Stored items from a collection
+---+

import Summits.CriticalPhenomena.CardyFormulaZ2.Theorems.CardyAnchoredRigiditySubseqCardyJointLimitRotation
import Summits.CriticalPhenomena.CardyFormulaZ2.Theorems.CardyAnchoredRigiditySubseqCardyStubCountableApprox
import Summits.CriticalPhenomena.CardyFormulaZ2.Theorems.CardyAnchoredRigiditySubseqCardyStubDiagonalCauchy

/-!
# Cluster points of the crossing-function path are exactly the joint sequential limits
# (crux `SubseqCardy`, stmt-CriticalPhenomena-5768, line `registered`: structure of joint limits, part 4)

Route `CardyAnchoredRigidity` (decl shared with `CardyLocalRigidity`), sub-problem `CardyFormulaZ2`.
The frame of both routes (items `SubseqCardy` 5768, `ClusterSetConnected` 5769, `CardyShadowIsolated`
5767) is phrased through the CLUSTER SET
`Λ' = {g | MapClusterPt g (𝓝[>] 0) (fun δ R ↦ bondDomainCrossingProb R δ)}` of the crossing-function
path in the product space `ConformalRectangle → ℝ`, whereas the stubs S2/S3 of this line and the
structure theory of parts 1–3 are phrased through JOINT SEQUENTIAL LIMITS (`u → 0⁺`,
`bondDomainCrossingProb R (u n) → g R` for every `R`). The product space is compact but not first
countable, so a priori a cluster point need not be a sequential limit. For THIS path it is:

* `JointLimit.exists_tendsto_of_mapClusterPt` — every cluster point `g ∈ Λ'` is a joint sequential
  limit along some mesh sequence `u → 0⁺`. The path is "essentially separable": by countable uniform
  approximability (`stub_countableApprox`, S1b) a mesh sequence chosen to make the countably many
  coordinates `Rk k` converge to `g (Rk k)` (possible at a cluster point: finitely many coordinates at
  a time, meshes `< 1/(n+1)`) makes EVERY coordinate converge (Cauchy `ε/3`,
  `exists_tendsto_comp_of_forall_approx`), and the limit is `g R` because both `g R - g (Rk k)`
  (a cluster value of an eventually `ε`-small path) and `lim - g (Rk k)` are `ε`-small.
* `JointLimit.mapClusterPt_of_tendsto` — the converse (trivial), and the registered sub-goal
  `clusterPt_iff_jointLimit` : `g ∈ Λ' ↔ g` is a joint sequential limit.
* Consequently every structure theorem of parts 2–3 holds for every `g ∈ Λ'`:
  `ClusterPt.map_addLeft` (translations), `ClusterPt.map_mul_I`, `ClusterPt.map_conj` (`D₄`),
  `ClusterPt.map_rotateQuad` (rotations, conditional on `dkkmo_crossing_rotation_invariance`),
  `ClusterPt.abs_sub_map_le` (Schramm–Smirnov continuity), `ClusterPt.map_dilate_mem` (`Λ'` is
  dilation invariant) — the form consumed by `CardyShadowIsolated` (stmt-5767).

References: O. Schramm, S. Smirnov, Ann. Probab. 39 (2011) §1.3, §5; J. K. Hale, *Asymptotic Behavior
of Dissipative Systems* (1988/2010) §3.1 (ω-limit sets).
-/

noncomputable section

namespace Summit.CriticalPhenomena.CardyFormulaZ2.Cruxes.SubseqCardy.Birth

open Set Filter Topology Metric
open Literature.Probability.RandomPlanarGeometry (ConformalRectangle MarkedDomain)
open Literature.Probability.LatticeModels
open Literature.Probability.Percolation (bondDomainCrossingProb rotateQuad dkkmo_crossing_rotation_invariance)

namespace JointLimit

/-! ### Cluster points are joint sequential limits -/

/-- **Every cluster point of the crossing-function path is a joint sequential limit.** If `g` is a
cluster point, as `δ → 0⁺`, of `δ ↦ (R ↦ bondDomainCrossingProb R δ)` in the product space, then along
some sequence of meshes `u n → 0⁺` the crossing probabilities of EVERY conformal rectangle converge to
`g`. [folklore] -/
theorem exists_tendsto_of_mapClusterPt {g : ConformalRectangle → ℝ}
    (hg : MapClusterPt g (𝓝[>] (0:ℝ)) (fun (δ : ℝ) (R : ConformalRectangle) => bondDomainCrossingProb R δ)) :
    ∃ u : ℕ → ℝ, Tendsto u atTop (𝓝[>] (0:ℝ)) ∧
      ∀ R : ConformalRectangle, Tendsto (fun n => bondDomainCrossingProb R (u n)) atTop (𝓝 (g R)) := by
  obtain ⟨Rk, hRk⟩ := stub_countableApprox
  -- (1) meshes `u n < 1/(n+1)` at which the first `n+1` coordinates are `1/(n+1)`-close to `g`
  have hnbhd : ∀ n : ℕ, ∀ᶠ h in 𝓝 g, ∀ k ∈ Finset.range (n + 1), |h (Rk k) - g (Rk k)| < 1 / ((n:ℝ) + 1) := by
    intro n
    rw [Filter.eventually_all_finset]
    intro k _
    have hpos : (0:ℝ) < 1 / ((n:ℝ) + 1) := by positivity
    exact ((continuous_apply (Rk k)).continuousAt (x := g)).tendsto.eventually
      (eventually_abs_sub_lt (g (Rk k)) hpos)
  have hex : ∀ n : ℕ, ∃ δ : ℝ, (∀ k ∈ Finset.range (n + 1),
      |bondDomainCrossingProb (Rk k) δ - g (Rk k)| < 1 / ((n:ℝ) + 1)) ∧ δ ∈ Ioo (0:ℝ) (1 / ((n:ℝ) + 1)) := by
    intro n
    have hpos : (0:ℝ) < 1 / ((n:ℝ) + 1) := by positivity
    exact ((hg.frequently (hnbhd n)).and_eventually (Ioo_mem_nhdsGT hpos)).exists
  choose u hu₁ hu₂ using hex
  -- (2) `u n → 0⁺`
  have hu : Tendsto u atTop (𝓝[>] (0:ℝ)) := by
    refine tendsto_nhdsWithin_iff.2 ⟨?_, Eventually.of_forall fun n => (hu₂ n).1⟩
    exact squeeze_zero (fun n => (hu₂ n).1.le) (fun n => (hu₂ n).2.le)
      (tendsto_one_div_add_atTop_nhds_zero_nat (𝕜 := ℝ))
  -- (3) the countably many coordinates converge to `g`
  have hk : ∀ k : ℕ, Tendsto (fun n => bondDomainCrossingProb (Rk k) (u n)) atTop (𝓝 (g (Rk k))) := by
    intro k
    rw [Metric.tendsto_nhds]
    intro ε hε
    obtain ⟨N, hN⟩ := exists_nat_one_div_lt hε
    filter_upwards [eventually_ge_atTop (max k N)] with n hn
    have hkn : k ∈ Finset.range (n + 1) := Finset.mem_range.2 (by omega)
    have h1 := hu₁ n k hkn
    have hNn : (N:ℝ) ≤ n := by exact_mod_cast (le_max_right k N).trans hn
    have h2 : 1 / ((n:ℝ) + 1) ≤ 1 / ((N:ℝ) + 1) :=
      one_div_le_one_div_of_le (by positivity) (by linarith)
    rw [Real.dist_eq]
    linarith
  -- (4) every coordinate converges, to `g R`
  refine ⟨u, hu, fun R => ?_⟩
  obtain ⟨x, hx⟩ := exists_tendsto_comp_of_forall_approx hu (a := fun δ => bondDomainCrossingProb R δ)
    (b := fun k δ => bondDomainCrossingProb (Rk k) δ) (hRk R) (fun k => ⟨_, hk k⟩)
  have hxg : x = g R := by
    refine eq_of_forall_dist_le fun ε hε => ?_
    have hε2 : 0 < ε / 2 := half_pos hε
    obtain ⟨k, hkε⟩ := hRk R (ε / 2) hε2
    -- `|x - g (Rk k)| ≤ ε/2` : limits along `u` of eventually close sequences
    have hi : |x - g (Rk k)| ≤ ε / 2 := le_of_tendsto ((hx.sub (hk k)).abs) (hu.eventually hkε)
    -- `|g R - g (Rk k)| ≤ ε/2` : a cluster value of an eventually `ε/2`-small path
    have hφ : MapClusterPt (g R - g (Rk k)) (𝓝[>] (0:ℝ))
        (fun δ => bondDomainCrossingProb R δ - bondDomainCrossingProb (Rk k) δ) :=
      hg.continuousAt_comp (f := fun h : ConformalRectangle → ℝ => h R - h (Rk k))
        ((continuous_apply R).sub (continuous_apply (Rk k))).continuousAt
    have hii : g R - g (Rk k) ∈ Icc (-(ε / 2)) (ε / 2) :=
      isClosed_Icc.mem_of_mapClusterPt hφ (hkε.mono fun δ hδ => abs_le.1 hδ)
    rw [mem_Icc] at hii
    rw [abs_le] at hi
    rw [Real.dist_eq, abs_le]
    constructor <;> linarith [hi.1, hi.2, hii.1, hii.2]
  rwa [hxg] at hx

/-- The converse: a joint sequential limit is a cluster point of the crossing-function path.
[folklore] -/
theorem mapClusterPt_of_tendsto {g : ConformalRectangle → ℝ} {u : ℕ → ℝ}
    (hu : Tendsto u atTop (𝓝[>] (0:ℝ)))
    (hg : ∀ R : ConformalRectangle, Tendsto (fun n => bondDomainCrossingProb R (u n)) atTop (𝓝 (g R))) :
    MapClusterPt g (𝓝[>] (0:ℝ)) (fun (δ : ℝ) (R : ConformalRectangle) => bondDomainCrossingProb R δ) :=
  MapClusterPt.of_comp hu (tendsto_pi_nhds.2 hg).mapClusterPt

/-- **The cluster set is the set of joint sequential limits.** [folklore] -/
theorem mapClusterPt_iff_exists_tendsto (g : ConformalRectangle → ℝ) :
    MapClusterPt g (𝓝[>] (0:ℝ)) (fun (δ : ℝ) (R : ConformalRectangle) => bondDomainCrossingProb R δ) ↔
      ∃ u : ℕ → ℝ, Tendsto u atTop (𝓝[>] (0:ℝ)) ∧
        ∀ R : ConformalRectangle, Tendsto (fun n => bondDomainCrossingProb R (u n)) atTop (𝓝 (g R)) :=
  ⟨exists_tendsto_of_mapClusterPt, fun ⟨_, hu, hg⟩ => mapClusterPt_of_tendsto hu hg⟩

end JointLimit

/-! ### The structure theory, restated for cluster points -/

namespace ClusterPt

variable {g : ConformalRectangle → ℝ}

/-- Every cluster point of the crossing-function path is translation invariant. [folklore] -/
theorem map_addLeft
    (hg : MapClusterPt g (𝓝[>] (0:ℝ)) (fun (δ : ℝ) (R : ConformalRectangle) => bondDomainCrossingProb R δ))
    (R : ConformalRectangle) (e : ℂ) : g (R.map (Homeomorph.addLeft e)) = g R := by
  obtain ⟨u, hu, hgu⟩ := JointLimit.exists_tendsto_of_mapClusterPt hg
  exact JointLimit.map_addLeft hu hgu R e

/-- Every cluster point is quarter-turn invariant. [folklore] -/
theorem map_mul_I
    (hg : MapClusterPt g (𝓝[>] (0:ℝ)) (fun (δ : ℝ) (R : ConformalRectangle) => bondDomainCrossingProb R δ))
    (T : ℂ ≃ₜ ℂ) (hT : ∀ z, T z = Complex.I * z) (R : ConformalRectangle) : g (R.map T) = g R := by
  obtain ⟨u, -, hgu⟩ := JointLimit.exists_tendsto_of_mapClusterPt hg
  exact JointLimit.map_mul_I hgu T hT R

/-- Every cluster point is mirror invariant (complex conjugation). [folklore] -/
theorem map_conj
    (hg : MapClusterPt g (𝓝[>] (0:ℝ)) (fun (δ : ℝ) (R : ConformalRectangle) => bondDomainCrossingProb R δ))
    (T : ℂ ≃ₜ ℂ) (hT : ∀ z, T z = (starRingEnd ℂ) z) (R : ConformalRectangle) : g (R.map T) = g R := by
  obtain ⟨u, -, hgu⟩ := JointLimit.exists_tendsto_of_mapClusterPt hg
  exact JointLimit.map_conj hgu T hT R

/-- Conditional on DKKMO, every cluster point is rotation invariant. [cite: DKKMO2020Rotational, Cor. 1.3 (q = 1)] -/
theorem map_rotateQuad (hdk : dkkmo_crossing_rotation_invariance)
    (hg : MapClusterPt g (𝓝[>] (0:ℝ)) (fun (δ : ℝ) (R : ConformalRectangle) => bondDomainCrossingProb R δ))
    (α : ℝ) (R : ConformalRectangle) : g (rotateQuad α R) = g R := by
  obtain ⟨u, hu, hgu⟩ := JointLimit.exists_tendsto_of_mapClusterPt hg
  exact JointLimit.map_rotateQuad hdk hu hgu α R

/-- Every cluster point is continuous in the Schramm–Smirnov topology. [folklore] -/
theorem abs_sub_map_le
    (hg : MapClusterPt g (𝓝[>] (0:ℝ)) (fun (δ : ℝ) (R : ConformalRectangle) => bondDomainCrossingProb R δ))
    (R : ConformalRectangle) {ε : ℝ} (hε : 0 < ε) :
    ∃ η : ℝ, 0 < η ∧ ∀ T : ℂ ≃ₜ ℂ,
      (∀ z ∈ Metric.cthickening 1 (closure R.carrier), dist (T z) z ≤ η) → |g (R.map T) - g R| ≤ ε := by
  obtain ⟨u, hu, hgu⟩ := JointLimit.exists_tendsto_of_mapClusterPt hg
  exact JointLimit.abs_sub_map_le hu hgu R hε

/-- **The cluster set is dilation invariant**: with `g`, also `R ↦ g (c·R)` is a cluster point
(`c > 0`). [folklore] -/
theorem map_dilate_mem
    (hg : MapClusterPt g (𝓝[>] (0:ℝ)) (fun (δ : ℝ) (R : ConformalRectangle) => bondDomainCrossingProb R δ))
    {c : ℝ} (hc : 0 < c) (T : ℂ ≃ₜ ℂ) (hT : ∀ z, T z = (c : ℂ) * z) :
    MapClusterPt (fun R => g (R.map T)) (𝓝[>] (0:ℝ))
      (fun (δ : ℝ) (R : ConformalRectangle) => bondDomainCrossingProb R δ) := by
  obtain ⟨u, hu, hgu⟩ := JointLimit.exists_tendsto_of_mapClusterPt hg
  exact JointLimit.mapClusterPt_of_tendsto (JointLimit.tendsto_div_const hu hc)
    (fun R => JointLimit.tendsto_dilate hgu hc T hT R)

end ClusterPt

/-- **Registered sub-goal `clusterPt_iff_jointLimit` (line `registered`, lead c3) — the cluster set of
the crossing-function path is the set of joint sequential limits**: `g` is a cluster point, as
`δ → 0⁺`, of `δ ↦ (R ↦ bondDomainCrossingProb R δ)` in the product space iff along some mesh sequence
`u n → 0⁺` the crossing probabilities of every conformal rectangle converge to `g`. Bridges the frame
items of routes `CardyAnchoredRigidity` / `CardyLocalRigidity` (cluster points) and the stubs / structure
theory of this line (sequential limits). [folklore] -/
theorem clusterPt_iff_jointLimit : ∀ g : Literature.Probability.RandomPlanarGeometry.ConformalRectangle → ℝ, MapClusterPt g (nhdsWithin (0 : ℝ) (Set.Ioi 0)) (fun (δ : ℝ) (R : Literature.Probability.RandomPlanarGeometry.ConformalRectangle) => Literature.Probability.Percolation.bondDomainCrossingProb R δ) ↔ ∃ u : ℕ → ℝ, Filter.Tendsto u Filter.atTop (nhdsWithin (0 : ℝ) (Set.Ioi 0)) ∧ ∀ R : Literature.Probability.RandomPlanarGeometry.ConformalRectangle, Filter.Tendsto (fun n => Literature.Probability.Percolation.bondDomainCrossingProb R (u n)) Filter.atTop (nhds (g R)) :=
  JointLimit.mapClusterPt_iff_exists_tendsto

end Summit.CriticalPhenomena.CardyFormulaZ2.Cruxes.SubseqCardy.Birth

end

+---+

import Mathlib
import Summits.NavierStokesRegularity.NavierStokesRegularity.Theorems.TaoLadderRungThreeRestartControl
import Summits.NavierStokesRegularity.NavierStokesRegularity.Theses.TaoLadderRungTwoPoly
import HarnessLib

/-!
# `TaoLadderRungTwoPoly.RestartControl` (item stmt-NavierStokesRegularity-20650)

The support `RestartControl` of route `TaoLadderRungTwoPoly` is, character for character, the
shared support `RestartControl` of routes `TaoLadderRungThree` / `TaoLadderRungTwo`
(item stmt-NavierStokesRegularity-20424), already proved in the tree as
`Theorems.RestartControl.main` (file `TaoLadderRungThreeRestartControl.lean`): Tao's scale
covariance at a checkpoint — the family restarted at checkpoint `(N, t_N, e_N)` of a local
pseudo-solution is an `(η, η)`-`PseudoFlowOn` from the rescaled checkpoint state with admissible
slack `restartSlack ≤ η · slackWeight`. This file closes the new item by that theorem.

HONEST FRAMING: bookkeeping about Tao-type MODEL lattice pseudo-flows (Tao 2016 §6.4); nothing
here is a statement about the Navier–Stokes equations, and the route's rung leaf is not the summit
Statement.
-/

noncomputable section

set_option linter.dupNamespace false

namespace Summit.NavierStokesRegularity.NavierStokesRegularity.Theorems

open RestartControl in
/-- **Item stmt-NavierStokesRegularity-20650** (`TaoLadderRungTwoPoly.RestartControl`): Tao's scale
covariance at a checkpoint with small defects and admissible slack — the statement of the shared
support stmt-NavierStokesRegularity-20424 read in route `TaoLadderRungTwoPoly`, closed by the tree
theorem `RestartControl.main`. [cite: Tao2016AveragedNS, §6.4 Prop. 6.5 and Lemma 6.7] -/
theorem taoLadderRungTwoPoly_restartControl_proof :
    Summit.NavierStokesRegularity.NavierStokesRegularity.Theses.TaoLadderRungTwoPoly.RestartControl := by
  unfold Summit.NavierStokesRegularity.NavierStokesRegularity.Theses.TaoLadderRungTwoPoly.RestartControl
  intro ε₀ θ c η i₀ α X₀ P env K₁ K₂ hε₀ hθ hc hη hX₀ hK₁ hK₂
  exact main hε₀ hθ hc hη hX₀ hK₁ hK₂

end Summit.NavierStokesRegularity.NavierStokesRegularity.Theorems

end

+---+

• Problem requirements:
Filter by the word "converse": copy every line of the data that holds it.

• Solution to this exercise:
* `JointLimit.mapClusterPt_of_tendsto` — the converse (trivial), and the registered sub-goal
/-- The converse: a joint sequential limit is a cluster point of the crossing-function path.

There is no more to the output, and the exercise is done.